Et cela pourrait n’être que le début des effets négatifs sur la prospérité de la plupart des Américains. Si Trump augmente les droits de douane sur les produits importés, certains partenaires commerciaux des États-Unis, sinon tous, prendront selon toute probabilité des mesures de rétorsion, en relevant leurs barrières douanières pou les exportations américaines. À mesure que les entreprises américaines tournées vers l’exportation – qui, pour la plupart, offrent des salaires élevés – réduiront leur production, comparativement à ce qu’elles auraient produit dans un autre contexte, on peut s’attendre à une baisse du nombre des emplois bien rémunérés.

Des pays comme la Chine peuvent par ailleurs recourir à un vaste arsenal de mesures punitives contre les entreprises américaines actives sur leur territoire. L’effet net en sera une réduction supplémentaire de l’emploi, tant dans le monde qu’aux États-Unis. L’histoire abonde en « guerres commerciales », et elles ne se sont jamais bien conclues.

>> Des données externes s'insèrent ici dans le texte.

import Summits.AtomisticToContinuum.Crystallization.Theorems.FrustratedLawDichotomyCellF1Lists
import Summits.AtomisticToContinuum.Crystallization.Theorems.FrustratedLawDichotomyCellF1cLabels

/-!
# FrustratedLawDichotomy · crux `AperiodicFrustratedLawGap` (stmt-AtomisticToContinuum-27623) — class-A K-file tower, layer 2d-c:
the NEAR LISTS over the COMPLETE template `MF1c` as filtered label lists, and the list-free metric conversions (KFILE amendment E2/E4 «#97 lists over
MF1c (MI/MN/ML identical)», critic r1861; decomp-a2c hand-2 g48)

#89 `…CellF1Lists` RE-BASED on #106 `MF1c`: for ANY integer radius `ℓ` and centre `c` the (261) near list `ballL MF1c zT ℓ c` is the `toFinset` of the
filtered LIST `ballF1c ℓ c := labF1c.filter (sqT (· − c) < ℓ)` (kernel-enumerable; `ballL_MF1c_eq`), with `Nodup`, the sum / `∀` bridges and the punctured
variant `ballF1c'` (the doors' `MN := (ballL M zT ℓ_N 0).erase 0`); and the METRIC CONVERSIONS at F1's Gershgorin constant `2/5`: a complete label NOT in the
`ℓ`-ball about the root / about `c` is at distance `≥ L` whenever `L² ≤ (1 − 3ε)·(2/5)·ℓ` (`far_of_not_mem_ballF1c`, `dist_of_not_mem_ballF1c`).  As amendment
E4 notes, for the interior dials (`ℓ_N, ℓ_D, ℓ_n, ℓ_r` ≪ the window) these lists have the SAME members as #89's — only the ambient label set changed.
Imports TREE #89 `…CellF1Lists` + #106 `…CellF1cLabels`; 0 sorry.  Tags: [new: K-file layer]; nothing here closes an item.
-/

namespace Summit.AtomisticToContinuum.Crystallization.Theorems.FrustratedLawDichotomyCellF1cLists

open scoped BigOperators
open Summit.AtomisticToContinuum.Crystallization.Theorems.FrustratedLawDichotomyCellMetric (posL)
open Summit.AtomisticToContinuum.Crystallization.Theorems.FrustratedLawDichotomyCellClasses (ballL ballL_subset le_of_not_mem_ballL)
open Summit.AtomisticToContinuum.Crystallization.Theorems.FrustratedLawDichotomyCellTriples (zT sumT sqT subT mem_ballL_zT)
open Summit.AtomisticToContinuum.Crystallization.Theorems.FrustratedLawDichotomyCellLinSep (le_norm_of_linRadius le_dist_of_linRadius)
open Summit.AtomisticToContinuum.Crystallization.Theorems.FrustratedLawDichotomyCellF1Frame (T t_rows)
open Summit.AtomisticToContinuum.Crystallization.Theorems.FrustratedLawDichotomyCellF1cLabels (labF1c MF1c mem_Mc mem_labF1c labF1c_nodup)

/-! ## §1 Near lists as filtered lists -/

/-- the `ℓ`-ball of labels about `c`, as a filtered LIST of the enumerated labels. -/
def ballF1c (ℓ : ℤ) (c : ℤ × ℤ × ℤ) : List (ℤ × ℤ × ℤ) := labF1c.filter fun x => decide (sqT (subT x c) < ℓ)

/-- the same without the centre (the doors' `MN`/`ML` shape `(ballL M zT ℓ 0).erase 0`). -/
def ballF1c' (ℓ : ℤ) (c : ℤ × ℤ × ℤ) : List (ℤ × ℤ × ℤ) := labF1c.filter fun x => decide (sqT (subT x c) < ℓ ∧ x ≠ c)

/-- membership in the list ball. -/
theorem mem_ballF1c {ℓ : ℤ} {c x : ℤ × ℤ × ℤ} : x ∈ ballF1c ℓ c ↔ x ∈ labF1c ∧ sqT (subT x c) < ℓ := by
  simp [ballF1c, List.mem_filter]

/-- membership in the punctured list ball. -/
theorem mem_ballF1c' {ℓ : ℤ} {c x : ℤ × ℤ × ℤ} : x ∈ ballF1c' ℓ c ↔ x ∈ labF1c ∧ sqT (subT x c) < ℓ ∧ x ≠ c := by
  simp [ballF1c', List.mem_filter]

/-- the list balls have no duplicates. -/
theorem ballF1c_nodup (ℓ : ℤ) (c : ℤ × ℤ × ℤ) : (ballF1c ℓ c).Nodup := labF1c_nodup.filter _

/-- the punctured list balls have no duplicates. -/
theorem ballF1c'_nodup (ℓ : ℤ) (c : ℤ × ℤ × ℤ) : (ballF1c' ℓ c).Nodup := labF1c_nodup.filter _

/-- ★ the (261) near list of the COMPLETE F1 label set IS the filtered list. -/
theorem ballL_MF1c_eq (ℓ : ℤ) (c : ℤ × ℤ × ℤ) : ballL MF1c zT ℓ c = (ballF1c ℓ c).toFinset := by
  ext x
  simp only [mem_ballL_zT, List.mem_toFinset, mem_ballF1c, mem_Mc, mem_labF1c]

/-- ★ the punctured near list `(ballL MF1c zT ℓ c).erase c` IS the punctured filtered list. -/
theorem ballL_MF1c_erase_eq (ℓ : ℤ) (c : ℤ × ℤ × ℤ) : (ballL MF1c zT ℓ c).erase c = (ballF1c' ℓ c).toFinset := by
  ext x
  simp only [Finset.mem_erase, mem_ballL_zT, List.mem_toFinset, mem_ballF1c', mem_Mc, mem_labF1c]
  tauto

/-- sums over a near list are list sums. -/
theorem sum_ballL_MF1c {β : Type*} [AddCommMonoid β] (ℓ : ℤ) (c : ℤ × ℤ × ℤ) (f : ℤ × ℤ × ℤ → β) :
    ∑ m ∈ ballL MF1c zT ℓ c, f m = ((ballF1c ℓ c).map f).sum := by
  rw [ballL_MF1c_eq, List.sum_toFinset _ (ballF1c_nodup ℓ c)]

/-- sums over a punctured near list are list sums. -/
theorem sum_ballL_MF1c_erase {β : Type*} [AddCommMonoid β] (ℓ : ℤ) (c : ℤ × ℤ × ℤ) (f : ℤ × ℤ × ℤ → β) :
    ∑ m ∈ (ballL MF1c zT ℓ c).erase c, f m = ((ballF1c' ℓ c).map f).sum := by
  rw [ballL_MF1c_erase_eq, List.sum_toFinset _ (ballF1c'_nodup ℓ c)]

/-- `∀` over a near list is a list fact. -/
theorem forall_ballL_MF1c {ℓ : ℤ} {c : ℤ × ℤ × ℤ} {P : ℤ × ℤ × ℤ → Prop} :
    (∀ m ∈ ballL MF1c zT ℓ c, P m) ↔ ∀ m ∈ ballF1c ℓ c, P m := by
  simp only [ballL_MF1c_eq, List.mem_toFinset]

/-- `∀` over a punctured near list is a list fact. -/
theorem forall_ballL_MF1c_erase {ℓ : ℤ} {c : ℤ × ℤ × ℤ} {P : ℤ × ℤ × ℤ → Prop} :
    (∀ m ∈ (ballL MF1c zT ℓ c).erase c, P m) ↔ ∀ m ∈ ballF1c' ℓ c, P m := by
  simp only [ballL_MF1c_erase_eq, List.mem_toFinset]

/-! ## §2 Metric conversions (list-free; F1's Gershgorin constant `2/5`) -/

/-- ★ a label outside the `ℓ`-ball about the ROOT is at distance `≥ L` from the origin under every `F` of the strain cell, whenever
`L² ≤ (1 − 3ε)·(2/5)·ℓ` (the `hfarL`/`hMNc`/`hMLc` conversions of the master for `MN`/`ML`). -/
theorem far_of_not_mem_ballF1cc {F : Matrix (Fin 3) (Fin 3) ℝ} (hG : ∀ i j, |(F.transpose * F) i j - (if i = j then 1 else 0)| ≤ 1 / 1024)
    {L : ℝ} {ℓ : ℤ} (hL : L ^ 2 ≤ (1 - 3 * (1 / 1024)) * (2 / 5) * ℓ) {m : ℤ × ℤ × ℤ} (hm : m ∈ MF1c)
    (hn : m ∉ ballL MF1c zT ℓ (0 : ℤ × ℤ × ℤ)) : L ≤ ‖posL F (T.mulVec fun j => (zT m j : ℝ))‖ := by
  have hz := le_of_not_mem_ballL hm hn
  have h0 : ∀ i, zT (0 : ℤ × ℤ × ℤ) i = 0 := by intro i; fin_cases i <;> rfl
  simp only [h0, sub_zero] at hz
  exact le_norm_of_linRadius hG (by norm_num) T t_rows (by norm_num) hL hz

/-- ★ a label outside the `ℓ`-ball about a label `c` is at distance `≥ L` from `a_F c` (the `nb`/`nbr` side conditions). -/
theorem dist_of_not_mem_ballF1cc {F : Matrix (Fin 3) (Fin 3) ℝ} (hG : ∀ i j, |(F.transpose * F) i j - (if i = j then 1 else 0)| ≤ 1 / 1024)
    {L : ℝ} {ℓ : ℤ} (hL : L ^ 2 ≤ (1 - 3 * (1 / 1024)) * (2 / 5) * ℓ) {c m : ℤ × ℤ × ℤ} (hm : m ∈ MF1c) (hn : m ∉ ballL MF1c zT ℓ c) :
    L ≤ dist (posL F (T.mulVec fun j => (zT m j : ℝ))) (posL F (T.mulVec fun j => (zT c j : ℝ))) :=
  le_dist_of_linRadius hG (by norm_num) T t_rows (by norm_num) hL (le_of_not_mem_ballL hm hn)

end Summit.AtomisticToContinuum.Crystallization.Theorems.FrustratedLawDichotomyCellF1cLists
import Literature.Probability.LatticeModels.GibbsSpecificationTilted
import HarnessLib

/-!
# The one-site DLR equations characterise the Gibbs measures of a positive Gibbsian specification (Georgii, Thm. 1.33)

Fourth companion file of `GibbsSpecification.lean` on the Gibbsian kernels with an a priori measure
`γ_Λ(· | η) = ((Measure.pi fun _ : Λ => ν).map (glueWith Λ · η)).tilted (φ Λ)` (the shape of
`gibbsSpecOfPotential`, of the O(N) kernels and of the lattice Yang–Mills `ymSpecification`;
`GibbsSpecificationTilted.lean` proves they form a specification). Theorems only.

* `isGibbsMeasure_tilted_of_singleton` — **Georgii's Theorem 1.33**: for a nonzero finite `ν` and
  bounded measurable energies `φ_Λ` with `φ_{Λ'} - φ_Λ` not depending on the spins in `Λ ⊆ Λ'`, a
  probability measure with `μ γ_{x} = μ` for every SINGLE site `x` satisfies `μ γ_Λ = μ` for every
  finite `Λ` (Georgii 2011, Thm. 1.33: for a `λ`-specification with everywhere positive densities
  `𝒢(γ) = {μ : μ γ_i = μ ∀ i}`; positivity of `e^{φ_Λ}` is automatic here and cannot be dropped in
  general, loc. cit.); `dlr_insert_tilted` is the induction step `Δ → Δ ∪ {i}`;
* `isGibbsMeasure_gibbsSpecOfPotential_of_singleton` (`_iff_singleton`) — the same for
  `gibbsSpecOfPotential ν Φ supp β` (bounded, finitely supported, adapted potential; Def. 2.9).

Proof: with `J_Λ F = ∫⋯∫⁻_Λ F ∂ν` (Mathlib `lmarginal`), `E = e^{φ_{Λ'}}`, `Λ' = Δ ∪ {i}`, locality
makes every sub-volume kernel a ratio of marginals of the SAME factor, `γ_Δ F = J_Δ(E F)/J_Δ E`
(`lintegral_tilted_eq_of_subset`); with `G = γ_Δ 1_A`, `r = (J_Δ E · J_{i} E / J_{Λ'} E) / E`,
pulling fibre-constant factors out (`lmarginal_mul_of_dependsOn_left`) and Tonelli give
`γ_{i}(r G) = γ_{Λ'} 1_A`, `γ_Δ(r G) = G`, whence `μ(γ_{Λ'} 1_A) = μ(r G) = μ(G) = μ(A)` — a direct
computation in place of Georgii's (1.31)–(1.32).

References: H.-O. Georgii, *Gibbs Measures and Phase Transitions*, 2nd ed. (2011), Thm. 1.33,
Rem. 1.24, Def. 2.9; S. Friedli, Y. Velenik (CUP 2017), §6.10.1 (6.110)–(6.111).
-/
noncomputable section

open MeasureTheory Finset Function
open scoped ENNReal

namespace Literature.Probability.LatticeModels

variable {V S : Type*} [MeasurableSpace S] [DecidableEq V]
import Literature.MathematicalPhysics.QuantumManyBody.DiluteBoseGasUpperBoundLocalization
import Literature.MathematicalPhysics.QuantumManyBody.ThermalExpectation
import Literature.MathematicalPhysics.QuantumManyBody.BoseGasFreeDirichletBEC
import Literature.MathematicalPhysics.QuantumManyBody.PeriodicBoseGasFracEnergy
import HarnessLib

/-!
# The flat-mode occupation of the Basti–Cenatiempo–Schlein cut-off state controls the torus
# condensate

Topic `Literature/MathematicalPhysics/QuantumManyBody`, companion of
`DiluteBoseGasUpperBoundLocalization.lean` ([BastiCenatiempoSchlein2021, App. A, Lemma A.1]) and of
`BoseGasCutoffState.lean`; wanted by the crux line `reward-pays-the-wall` of
`AtomisticToContinuum/BoseEinsteinCondensation` (crux `PeriodicToDirichlet`,
stmt-AtomisticToContinuum-9483), whose registered stub `CutoffOccupation` is literally
`exists_condensateOccupation_le_occupation_cutoffState` below.

[BastiCenatiempoSchlein2021, App. A] localises an `L`-periodic `N`-body wave function `Ψ` into the
Dirichlet box `Λ_{L+2ℓ}` by the cut-off `Φ_u(X) = Ψ(X + u) ∏_{i,k} q(x_{ik})` (A.1), and Lemma A.1
records, besides `‖Φ_u‖ = 1` and the energy bound (A.2), the transport of one-body number
observables, `⟨Φ, 𝒩ʲ Φ⟩ = ⟨Ψ, 𝒩ʲ Ψ⟩` (the one-particle density matrix of the cut-off state is
`Q γ_Ψ Q` unfolded against the partition of unity (A.3), `Q(x) = ∏ₖ q(xₖ)`). The number operator is
cut-off invariant; the **condensate** is not, and this file proves the quantitative substitute the
crux line needs (no positivity of `Ψ` is used):

* `occupation_boxConstantMode_cutoffState` — for the flat mode `φ = (L+2ℓ)^{-3/2} 1_{Λ_{L+2ℓ}}` of
  the enlarged box (`boxConstantMode`), `⟨φ, γ_{Φ₀} φ⟩ = N (L+2ℓ)⁻³ ∫_{[0,L)^{3(N-1)}} |∫ Ψ(x,Y) Q(x) dx|² dY`
  (the weights `∏ⱼ Q(yⱼ)²` of the other particles unfold against `∑_z Q(· - Lz)² = 1`,
  `lintegral_comp_add_mul_prodWeight`);
* `condensateOccupation_le_occupation_cutoffState` — **the estimate**: for a continuous profile
  `q` with values in `[0,1]`, support in `(0, L+2ℓ)` and `∑_m q(t - Lm)² = 1` (`0 < ℓ`, `2ℓ ≤ L`;
  the profile of `exists_smooth_cutoff` qualifies) and every periodic trial state `Ψ` of `N` bosons,
  `n₀(Ψ) ≤ ((L+2ℓ)/L)³ ⟨φ, γ_{Φ₀} φ⟩ + 320 N √(ℓ/L)`, where `n₀ = condensateOccupation` is the
  torus condensate [Fournais2020, (1.3)–(1.5)]; `exists_condensateOccupation_le_occupation_cutoffState`
  — the same with `∃ C ≥ 0` in front (the registered form).

## The argument

With `X = (x, Y)`, `n₀(Ψ) = N L⁻³ ∫_{Y ∈ [0,L)^{3(N-1)}} |∫_{[0,L)³} Ψ(x,Y) dx|² dY`
(`condensateOccupation_succ`). For fixed `Y` put `a = ∫_{[0,L)³} Ψ(·,Y)`, `p = ∫ Ψ(·,Y) Q`. The
profile equals `1` on `[2ℓ, L]` (only `m = 0` survives in the partition of unity there,
`cutoff_eq_one_of_mem`) and vanishes off `(0, L+2ℓ)`, so `1_{[0,L)³} - Q` is bounded by `1` and
supported in the boundary layer `S = [0,L+2ℓ)³ ∖ [2ℓ,L)³` of volume `(L+2ℓ)³ - (L-2ℓ)³ ≤ 16 L² ℓ`
(`volume_cutoffLayer_le`); hence `|a| ≤ |p| + ∫_S |Ψ(·,Y)|` (`ennnorm_setIntegral_cell_le`). Squaring with
Young's inequality (`add_sq_le_young`, parameter `ε = √(ℓ/L)`) and Cauchy–Schwarz in `x`
(`setLIntegral_sq_le_volume_mul`) gives, pointwise in `Y` (`sliceMeanSq_cell_le`),
`|a|² ≤ |p|² + (ε (L+2ℓ)³ + (1 + ε⁻¹) 16 L² ℓ) ∫_{[0,2L)³} |Ψ(x,Y)|² dx`,
and `∫_{Y ∈ [0,L)^{3(N-1)}} ∫_{[0,2L)³} |Ψ(x,Y)|² dx dY = 8` by periodicity (the doubled cell is tiled
by `8` translates of the cell, `lintegral_cellN_lintegral_doubleCell_normSq`). Multiplying by `N L⁻³`
and using `L + 2ℓ ≤ 2L`, `ε² = ℓ/L ≤ ε ≤ 1`: `n₀ ≤ ((L+2ℓ)/L)³ ⟨φ, γ_{Φ₀} φ⟩ + N (64 ε + 128 ε² + 128 ε)`.

Sanity check (free gas, `N = 1`, `Ψ ≡ L^{-3/2}`): `n₀ = 1`, `((L+2ℓ)/L)³ ⟨φ, γ_{Φ₀} φ⟩ =
(∫ q)⁶ / L⁶ ≥ ((L-2ℓ)/L)⁶`, deficit `O(ℓ/L) ≤ C √(ℓ/L)`.

Design: theorems only (the boundary layer is a local notation); the cut-off wave function is the
raw lambda of `DiluteBoseGasUpperBoundLocalization.lean` at shift `0` (`X + fun _ => 0`), as in the
crux line's registered statements; `ℝ≥0∞` throughout. Mathlib supplies Tonelli
(`measurePreserving_piFinSuccAbove`, `lintegral_prod_symm`), Hölder
(`ENNReal.lintegral_mul_le_Lp_mul_Lq` through `lintegral_mul_sq_le`) and `measure_sdiff`.

## References

* [BastiCenatiempoSchlein2021] G. Basti, S. Cenatiempo, B. Schlein, *A new second-order upper bound
  for the ground state energy of dilute Bose gases*, Forum Math. Sigma 9 (2021) e74
  (arXiv:2101.06222), App. A, Lemma A.1 with (A.1)–(A.3).
* [Fournais2020] S. Fournais, *Length scales for BEC in the dilute Bose gas*, arXiv:2011.00309,
  (1.3)–(1.5) (the condensate occupation `n₀`).
* [LSSY2005] E. H. Lieb, R. Seiringer, J. P. Solovej, J. Yngvason, *The Mathematics of the Bose Gas
  and its Condensation* (2005), §1.2 (1.17)–(1.19) (occupations of one-body modes).
-/

noncomputable section
/-! ### The composition: stubs 1–4 → `KernelDescent`; `KernelDescent` + stub 5 → the crux, by name -/

/-- **ARITHMETIC HALF** (kernel-checked, no `sorry`): stubs 1–4 prove `KernelDescent`. For a conjugate
`c'` of `w^* ξ`: name a conjugate `Ξ'` of `ξ` on `X^σ` (STUB 1), put `Θ := (2πi/σ(2πi))^{-p} · Ξ'`; by
STUB 2, `c' = (w^σ)^* Ξ'` and the conjugate of `h_i^* ξ` supplied by the absoluteness hypothesis IS
`(h_i^σ)^* Ξ' = (2πi/σ(2πi))ᵖ · β_i` with `β_i` RATIONAL and OF TYPE `(p,p)` on `Y_i^σ`; so `Θ` restricts
to `β_i` on the conjugate pieces; the conjugate varieties are smooth projective
(`IsSmoothProjective.conjugateVariety_holds`, PROVED) and the kernel inclusion holds on `X^σ` by
hypothesis, so STUB 3 makes `β := (w^σ)^* Θ` rational and STUB 4 makes it of type `(p,p)`; finally
`c' = (2πi/σ(2πi))ᵖ · β`. [cite: CharlesSchnell2014Notes, Def. 11.2.3] -/
theorem kernelDescent_of (h₁ : __Registered.stub_conjugate_exists)
    (h₂ : __Registered.stub_conjugateNaturality) (h₃ : __Registered.stub_rationalDescent)
    (h₄ : __Registered.stub_typeDescent) : KernelDescent := by
  intro n X hX ι _ m Y h hY nW W w hW hker p ξ hξr hξh habs
  -- the `(p,p)` type of `w^* ξ` (proved tree theorem: pull-backs preserve Hodge types)
  have hpp : IsOfHodgeType nW W (2 * p) p p (complexBetti.map w (2 * p) ξ) :=
    hξh.map_of_isSmoothProjective hW hX w
  refine ⟨hξr.pullback _, hpp, fun σ => ⟨h₁ hW σ (2 * p) _, fun c' hc' => ?_⟩⟩
  -- a conjugate `Ξ'` of the class `ξ` on `X^σ`
  obtain ⟨Ξ', hΞ'⟩ := h₁ hX σ (2 * p) ξ
  -- naturality: the given conjugate of `w^* ξ` is the pull-back of `Ξ'`
  have hc'eq : c' = complexBetti.map (conjHom σ w) (2 * p) Ξ' :=
    h₂ hW hX w σ (2 * p) ξ Ξ' c' hΞ' hc'
  -- the untwisted conjugate
  obtain ⟨Θ, hΘ⟩ : ∃ Θ : complexBetti (conjugateVariety σ X) (2 * p), Θ = (periodTwist σ p)⁻¹ • Ξ' :=
    ⟨_, rfl⟩
  have htw : periodTwist σ p ≠ 0 := periodTwist_ne_zero σ p
  -- `Θ` restricts on every conjugate piece `Y_i^σ` to the RATIONAL `(p,p)`-class `β_i`
  have hΘY : ∀ i, IsRationalClass (complexBetti.map (conjHom σ (h i)) (2 * p) Θ) ∧
      IsOfHodgeType (m i) (conjugateVariety σ (Y i)) (2 * p) p p
        (complexBetti.map (conjHom σ (h i)) (2 * p) Θ) := by
    intro i
    obtain ⟨d, hd⟩ := ((habs i).2.2 σ).1
    obtain ⟨βi, hβi, hβiH, hdβ⟩ := ((habs i).2.2 σ).2 d hd
    have hdΞ : d = complexBetti.map (conjHom σ (h i)) (2 * p) Ξ' :=
      h₂ (hY i) hX (h i) σ (2 * p) ξ Ξ' d hΞ' hd
    have hΘi : complexBetti.map (conjHom σ (h i)) (2 * p) Θ = βi := by
      rw [hΘ, map_smul, ← hdΞ, hdβ, smul_smul, inv_mul_cancel₀ htw, one_smul]
    rw [hΘi]
    exact ⟨hβi, hβiH⟩
  -- the conjugate varieties are smooth projective (PROVED tree theorem)
  have hX' : IsSmoothProjective n (conjugateVariety σ X) := IsSmoothProjective.conjugateVariety_holds σ hX
  have hY' : ∀ i, IsSmoothProjective (m i) (conjugateVariety σ (Y i)) := fun i =>
    IsSmoothProjective.conjugateVariety_holds σ (hY i)
  have hW' : IsSmoothProjective nW (conjugateVariety σ W) := IsSmoothProjective.conjugateVariety_holds σ hW
  -- descent along the kernel inclusion on `X^σ`, twice: rationality (STUB 3) and type (STUB 4)
  have hβ : IsRationalClass (complexBetti.map (conjHom σ w) (2 * p) Θ) :=
    h₃ hX' (fun i => conjHom σ (h i)) hY' (conjHom σ w) hW' (2 * p) (hker σ (2 * p)) Θ
      (fun i => (hΘY i).1)
  have hβH : IsOfHodgeType nW (conjugateVariety σ W) (2 * p) p p
      (complexBetti.map (conjHom σ w) (2 * p) Θ) :=
    h₄ hX' (fun i => conjHom σ (h i)) hY' (conjHom σ w) hW' (2 * p) p p (hker σ (2 * p)) Θ
      (fun i => (hΘY i).2)
  have hc'β : c' = periodTwist σ p • complexBetti.map (conjHom σ w) (2 * p) Θ := by
    rw [hc'eq, hΘ, map_smul, smul_smul, mul_inv_cancel₀ htw, one_smul]
  exact ⟨_, hβ, hβH, hc'β⟩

Pourquoi un petit groupe d’oligarques américains poursuivrait-il une politique aussi désastreuse ? L’administration Trump dessine peu à peu les contours d’une coalition entre des représentants du monde des affaires, qui croient faussement que le protectionnisme est une bonne solution pour aider l’économie, et des fondamentalistes du marché, qui dominent désormais dans les rangs des élus républicains à la chambre des Représentants. 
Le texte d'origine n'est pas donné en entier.